Author: Tanay Ved Source: Coin Metrics Translation: Shan Ouba, Golden Finance
Key Takeaways:
Bitcoin’s realized market capitalization surpassed $1 trillion, reflecting deepening capital commitment and confidence among long-term holders, while the total crypto market capitalization approached $4 trillion.
Demand for Bitcoin (BTC) and Ethereum (ETH) has outstripped new coin issuance, driven primarily by continued spot ETF inflows and increasing corporate treasury holdings.
Market-leading gains are beginning to spread, with Ethereum showing relative strength. Altcoins like SOL and XRP are also attracting more capital due to rising spot trading volumes.

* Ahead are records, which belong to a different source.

/-! ## §6 INSTANCE: the tree's `C^{1,1}` partition `B5SmoothPartition.hS` on `B4Sect5Torus.TSite d N` -/

section Instance

open B4TorusKernel.MultiPeriod (circAbs circAbs_nonneg)
open B4Sect5Torus (TSite)
open B5TorusCover (nC Ctr)
open B5TorusPartition (cdist)
open B5SmoothPartition (gS hS sum_gS_sq abs_gS_sub_le gS_eq_zero_of_le cdist_two_term)

variable {d : ℕ} {N : Fin d → ℕ}

/-- **(6a) EXACT one-dimensionality for the tree's `C^{1,1}` partition `hS`**: pairs differing in coordinate `μ` only. [folklore] [cite: Balaban1984PropagatorsI, (1.118) p.36; Balaban1985BackgroundPropagators, p.408] -/
theorem sum_hS_sub_sq_eq {M₀ : ℕ} (hM : 1 ≤ M₀) (hdiv : ∀ i, M₀ ∣ N i) (h2N : ∀ i, 2 * M₀ ≤ N i)
    (x y : TSite d N) (μ : Fin d) (hxy : ∀ i, i ≠ μ → y i = x i) :
    ∑ z : Ctr N M₀, (hS N M₀ z x - hS N M₀ z y) ^ 2
      = ∑ k : Fin (nC (N μ) M₀), (gS (N μ) M₀ k (x μ) - gS (N μ) M₀ k (y μ)) ^ 2 := by
  unfold hS
  exact bondEnergy_eq_oneDim (κ := fun i => Fin (nC (N i) M₀)) (fun i k t => gS (N i) M₀ k t)
    (fun i t => sum_gS_sq hM (hdiv i) (h2N i) t) x y μ hxy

The GENIUS Act establishes the first federal regulatory framework for fiat-pegged stablecoins in the United States, bringing regulatory clarity and fostering greater participation and competition in the stablecoin market, valued at over $250 billion.
Introduction
The cryptoasset market is approaching the $4 trillion mark for the first time, a significant milestone in the industry's development. This surge is driven by a confluence of structural and cyclical forces: from continued inflows into spot Bitcoin and Ethereum ETFs, to accelerated increases in crypto asset treasury holdings, to key regulatory breakthroughs like the GENIUS Act. It's fair to say that the tailwinds driving the crypto market are strengthening.
This article will analyze the key market forces and on-chain capital flows driving this surge.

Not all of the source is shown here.